Your instructions:
Beneath this task are records; tally the lines in them that contain "steps" and report only the number.

Source data:
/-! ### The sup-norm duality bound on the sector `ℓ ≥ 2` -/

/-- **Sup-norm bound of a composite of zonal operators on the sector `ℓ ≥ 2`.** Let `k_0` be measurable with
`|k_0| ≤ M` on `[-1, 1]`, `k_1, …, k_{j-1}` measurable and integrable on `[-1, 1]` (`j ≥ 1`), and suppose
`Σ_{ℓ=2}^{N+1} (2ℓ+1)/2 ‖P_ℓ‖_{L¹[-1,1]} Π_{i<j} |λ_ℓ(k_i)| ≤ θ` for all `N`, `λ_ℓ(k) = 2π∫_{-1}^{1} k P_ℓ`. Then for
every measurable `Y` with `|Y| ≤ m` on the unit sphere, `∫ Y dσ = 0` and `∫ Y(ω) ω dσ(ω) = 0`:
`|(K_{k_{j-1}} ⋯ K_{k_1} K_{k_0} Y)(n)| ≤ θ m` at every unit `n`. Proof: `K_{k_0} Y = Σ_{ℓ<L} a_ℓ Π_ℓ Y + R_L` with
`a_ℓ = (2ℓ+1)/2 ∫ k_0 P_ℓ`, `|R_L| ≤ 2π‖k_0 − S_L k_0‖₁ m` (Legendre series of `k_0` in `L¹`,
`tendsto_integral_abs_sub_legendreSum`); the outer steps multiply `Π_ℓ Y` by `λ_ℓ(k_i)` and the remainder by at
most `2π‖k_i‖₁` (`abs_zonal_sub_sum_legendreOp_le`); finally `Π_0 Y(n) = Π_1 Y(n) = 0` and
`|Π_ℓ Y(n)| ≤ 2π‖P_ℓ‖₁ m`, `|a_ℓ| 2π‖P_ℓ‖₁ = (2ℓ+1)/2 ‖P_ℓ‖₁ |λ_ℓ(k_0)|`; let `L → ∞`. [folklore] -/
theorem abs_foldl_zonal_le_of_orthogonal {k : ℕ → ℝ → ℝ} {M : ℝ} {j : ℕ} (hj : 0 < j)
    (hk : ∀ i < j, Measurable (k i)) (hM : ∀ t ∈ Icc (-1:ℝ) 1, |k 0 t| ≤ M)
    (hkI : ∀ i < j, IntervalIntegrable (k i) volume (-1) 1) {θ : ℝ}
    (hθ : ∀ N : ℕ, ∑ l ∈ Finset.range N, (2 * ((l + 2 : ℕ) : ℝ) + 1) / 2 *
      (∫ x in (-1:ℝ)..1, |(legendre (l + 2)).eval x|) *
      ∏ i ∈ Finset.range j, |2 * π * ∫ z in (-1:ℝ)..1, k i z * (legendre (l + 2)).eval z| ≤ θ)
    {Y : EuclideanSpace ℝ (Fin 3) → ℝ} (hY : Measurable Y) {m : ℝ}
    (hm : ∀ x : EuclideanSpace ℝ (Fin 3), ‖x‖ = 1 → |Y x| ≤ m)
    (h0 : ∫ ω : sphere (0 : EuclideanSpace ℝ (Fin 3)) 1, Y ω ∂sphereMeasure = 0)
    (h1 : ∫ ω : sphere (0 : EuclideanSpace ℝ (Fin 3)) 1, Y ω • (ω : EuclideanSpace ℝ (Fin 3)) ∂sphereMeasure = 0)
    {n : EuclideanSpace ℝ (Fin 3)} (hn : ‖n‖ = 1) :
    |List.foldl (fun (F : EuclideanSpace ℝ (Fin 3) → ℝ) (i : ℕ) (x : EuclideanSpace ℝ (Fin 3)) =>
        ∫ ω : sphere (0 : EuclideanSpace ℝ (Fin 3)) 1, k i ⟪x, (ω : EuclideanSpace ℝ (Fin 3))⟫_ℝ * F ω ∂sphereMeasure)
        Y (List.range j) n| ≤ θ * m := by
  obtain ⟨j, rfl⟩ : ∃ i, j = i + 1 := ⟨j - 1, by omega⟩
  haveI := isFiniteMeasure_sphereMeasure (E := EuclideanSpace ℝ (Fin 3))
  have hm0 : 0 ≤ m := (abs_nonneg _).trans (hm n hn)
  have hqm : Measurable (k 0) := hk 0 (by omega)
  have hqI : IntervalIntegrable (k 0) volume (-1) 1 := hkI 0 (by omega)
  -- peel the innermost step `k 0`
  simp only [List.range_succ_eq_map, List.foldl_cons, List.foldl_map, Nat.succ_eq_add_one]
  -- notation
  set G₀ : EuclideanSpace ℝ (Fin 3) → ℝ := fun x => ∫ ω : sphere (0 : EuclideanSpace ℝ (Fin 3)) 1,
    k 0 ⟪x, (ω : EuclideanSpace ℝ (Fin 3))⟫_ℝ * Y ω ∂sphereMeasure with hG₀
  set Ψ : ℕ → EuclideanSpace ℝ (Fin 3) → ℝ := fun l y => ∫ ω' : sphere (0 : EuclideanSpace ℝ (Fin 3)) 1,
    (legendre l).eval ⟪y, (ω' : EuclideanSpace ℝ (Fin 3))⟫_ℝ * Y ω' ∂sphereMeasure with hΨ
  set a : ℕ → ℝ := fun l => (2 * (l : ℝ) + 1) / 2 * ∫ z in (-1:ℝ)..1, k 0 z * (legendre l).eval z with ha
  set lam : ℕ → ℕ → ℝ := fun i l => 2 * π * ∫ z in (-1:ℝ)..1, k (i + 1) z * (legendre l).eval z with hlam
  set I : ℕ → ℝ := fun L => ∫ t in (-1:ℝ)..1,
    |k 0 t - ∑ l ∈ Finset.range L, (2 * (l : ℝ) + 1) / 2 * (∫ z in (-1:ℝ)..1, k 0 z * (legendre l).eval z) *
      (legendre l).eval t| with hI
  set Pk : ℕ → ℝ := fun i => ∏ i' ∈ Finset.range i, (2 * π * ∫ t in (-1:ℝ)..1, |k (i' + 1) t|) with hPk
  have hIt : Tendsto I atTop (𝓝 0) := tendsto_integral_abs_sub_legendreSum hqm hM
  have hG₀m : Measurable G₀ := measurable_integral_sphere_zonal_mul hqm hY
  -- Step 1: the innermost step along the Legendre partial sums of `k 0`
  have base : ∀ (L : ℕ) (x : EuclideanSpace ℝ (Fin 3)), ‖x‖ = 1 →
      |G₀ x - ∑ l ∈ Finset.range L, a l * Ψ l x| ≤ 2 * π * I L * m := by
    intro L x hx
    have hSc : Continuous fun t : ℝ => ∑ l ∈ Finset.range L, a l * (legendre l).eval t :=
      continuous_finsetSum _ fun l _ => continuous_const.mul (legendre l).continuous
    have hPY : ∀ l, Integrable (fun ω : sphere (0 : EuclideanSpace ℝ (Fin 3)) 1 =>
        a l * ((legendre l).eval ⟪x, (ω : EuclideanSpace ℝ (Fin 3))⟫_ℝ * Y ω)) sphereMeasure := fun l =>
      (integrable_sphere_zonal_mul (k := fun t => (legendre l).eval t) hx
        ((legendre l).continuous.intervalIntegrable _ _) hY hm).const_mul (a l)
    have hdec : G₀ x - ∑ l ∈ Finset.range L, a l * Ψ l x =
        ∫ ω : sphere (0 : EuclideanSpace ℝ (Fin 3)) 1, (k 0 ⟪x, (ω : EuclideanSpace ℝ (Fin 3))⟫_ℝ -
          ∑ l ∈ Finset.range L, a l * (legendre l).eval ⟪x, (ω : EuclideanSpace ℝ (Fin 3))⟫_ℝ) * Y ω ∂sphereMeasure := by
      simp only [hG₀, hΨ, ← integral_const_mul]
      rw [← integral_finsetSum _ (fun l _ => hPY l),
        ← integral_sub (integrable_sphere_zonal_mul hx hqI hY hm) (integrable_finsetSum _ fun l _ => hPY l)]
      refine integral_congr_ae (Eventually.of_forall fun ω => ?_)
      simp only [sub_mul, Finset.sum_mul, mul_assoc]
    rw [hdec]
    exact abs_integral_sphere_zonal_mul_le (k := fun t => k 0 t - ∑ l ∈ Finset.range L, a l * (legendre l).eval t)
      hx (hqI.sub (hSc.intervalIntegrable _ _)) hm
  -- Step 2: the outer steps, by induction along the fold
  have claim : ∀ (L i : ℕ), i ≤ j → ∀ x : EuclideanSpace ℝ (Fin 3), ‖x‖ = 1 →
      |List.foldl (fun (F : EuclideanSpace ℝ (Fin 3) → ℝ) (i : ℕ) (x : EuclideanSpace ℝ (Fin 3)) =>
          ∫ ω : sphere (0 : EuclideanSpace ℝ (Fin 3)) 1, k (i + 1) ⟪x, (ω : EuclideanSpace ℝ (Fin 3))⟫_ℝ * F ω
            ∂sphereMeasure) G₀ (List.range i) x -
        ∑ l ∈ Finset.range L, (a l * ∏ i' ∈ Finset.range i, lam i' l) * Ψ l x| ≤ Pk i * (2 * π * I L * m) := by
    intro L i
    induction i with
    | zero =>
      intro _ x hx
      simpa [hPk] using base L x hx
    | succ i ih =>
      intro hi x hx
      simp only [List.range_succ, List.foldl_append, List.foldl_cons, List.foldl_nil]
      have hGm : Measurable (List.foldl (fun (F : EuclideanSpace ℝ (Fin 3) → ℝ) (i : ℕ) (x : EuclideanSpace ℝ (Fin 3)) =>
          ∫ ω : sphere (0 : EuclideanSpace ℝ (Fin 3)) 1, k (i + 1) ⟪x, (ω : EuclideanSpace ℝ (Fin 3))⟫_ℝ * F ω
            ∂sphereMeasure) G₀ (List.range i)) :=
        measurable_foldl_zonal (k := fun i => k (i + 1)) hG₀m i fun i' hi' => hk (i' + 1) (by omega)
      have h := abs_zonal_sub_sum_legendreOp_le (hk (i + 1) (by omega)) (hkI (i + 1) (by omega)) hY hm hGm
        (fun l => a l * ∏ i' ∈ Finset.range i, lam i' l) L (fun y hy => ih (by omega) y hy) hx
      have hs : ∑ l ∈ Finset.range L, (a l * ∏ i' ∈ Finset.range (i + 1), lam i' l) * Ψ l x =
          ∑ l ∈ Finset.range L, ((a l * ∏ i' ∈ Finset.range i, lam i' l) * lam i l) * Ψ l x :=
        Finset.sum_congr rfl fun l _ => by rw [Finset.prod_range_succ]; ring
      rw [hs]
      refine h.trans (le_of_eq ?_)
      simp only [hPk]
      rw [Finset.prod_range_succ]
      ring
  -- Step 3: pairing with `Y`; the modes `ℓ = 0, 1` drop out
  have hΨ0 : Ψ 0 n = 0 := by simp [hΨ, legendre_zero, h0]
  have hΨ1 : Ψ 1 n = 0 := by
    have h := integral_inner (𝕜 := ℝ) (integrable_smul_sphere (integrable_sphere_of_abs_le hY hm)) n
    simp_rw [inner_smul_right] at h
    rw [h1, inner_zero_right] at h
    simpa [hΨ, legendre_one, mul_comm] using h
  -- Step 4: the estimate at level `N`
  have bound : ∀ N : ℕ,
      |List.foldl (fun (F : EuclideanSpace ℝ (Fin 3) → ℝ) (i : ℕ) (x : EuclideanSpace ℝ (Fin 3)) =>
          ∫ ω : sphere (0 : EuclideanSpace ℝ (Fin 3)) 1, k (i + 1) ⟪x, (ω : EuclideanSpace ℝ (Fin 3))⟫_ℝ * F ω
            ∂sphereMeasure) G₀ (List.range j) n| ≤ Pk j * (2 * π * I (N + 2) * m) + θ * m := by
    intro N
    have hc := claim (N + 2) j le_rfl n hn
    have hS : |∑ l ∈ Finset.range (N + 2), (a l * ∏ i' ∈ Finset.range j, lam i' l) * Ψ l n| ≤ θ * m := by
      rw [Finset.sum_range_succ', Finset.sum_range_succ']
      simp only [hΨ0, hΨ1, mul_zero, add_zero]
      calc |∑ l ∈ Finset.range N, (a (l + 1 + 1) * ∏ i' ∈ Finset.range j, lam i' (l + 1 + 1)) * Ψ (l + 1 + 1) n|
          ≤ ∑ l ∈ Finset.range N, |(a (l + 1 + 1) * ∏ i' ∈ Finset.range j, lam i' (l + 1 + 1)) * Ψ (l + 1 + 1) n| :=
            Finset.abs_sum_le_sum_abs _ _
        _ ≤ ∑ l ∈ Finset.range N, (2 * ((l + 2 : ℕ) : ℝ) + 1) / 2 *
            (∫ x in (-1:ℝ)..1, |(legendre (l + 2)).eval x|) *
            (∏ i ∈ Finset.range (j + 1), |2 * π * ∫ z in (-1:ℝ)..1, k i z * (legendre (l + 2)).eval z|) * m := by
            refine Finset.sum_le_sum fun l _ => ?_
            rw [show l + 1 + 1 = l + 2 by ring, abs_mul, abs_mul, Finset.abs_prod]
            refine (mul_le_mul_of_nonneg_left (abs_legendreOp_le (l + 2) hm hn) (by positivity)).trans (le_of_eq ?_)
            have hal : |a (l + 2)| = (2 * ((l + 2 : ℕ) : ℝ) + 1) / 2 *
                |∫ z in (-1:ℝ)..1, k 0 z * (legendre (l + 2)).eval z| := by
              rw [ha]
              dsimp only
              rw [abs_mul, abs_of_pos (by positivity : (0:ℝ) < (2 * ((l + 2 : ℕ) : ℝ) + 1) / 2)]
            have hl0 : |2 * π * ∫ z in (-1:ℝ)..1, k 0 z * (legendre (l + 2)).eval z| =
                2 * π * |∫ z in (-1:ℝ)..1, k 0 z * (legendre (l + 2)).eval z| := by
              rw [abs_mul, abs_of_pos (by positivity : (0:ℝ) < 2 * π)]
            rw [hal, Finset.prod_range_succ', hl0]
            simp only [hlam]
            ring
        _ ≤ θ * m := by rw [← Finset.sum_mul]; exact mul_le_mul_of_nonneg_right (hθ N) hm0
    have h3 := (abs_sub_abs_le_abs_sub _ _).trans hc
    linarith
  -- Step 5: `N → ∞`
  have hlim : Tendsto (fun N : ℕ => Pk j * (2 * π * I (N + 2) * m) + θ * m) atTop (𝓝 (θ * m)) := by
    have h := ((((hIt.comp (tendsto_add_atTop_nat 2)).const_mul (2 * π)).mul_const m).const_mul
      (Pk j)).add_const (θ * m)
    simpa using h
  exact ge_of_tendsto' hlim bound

Exercise answer:
2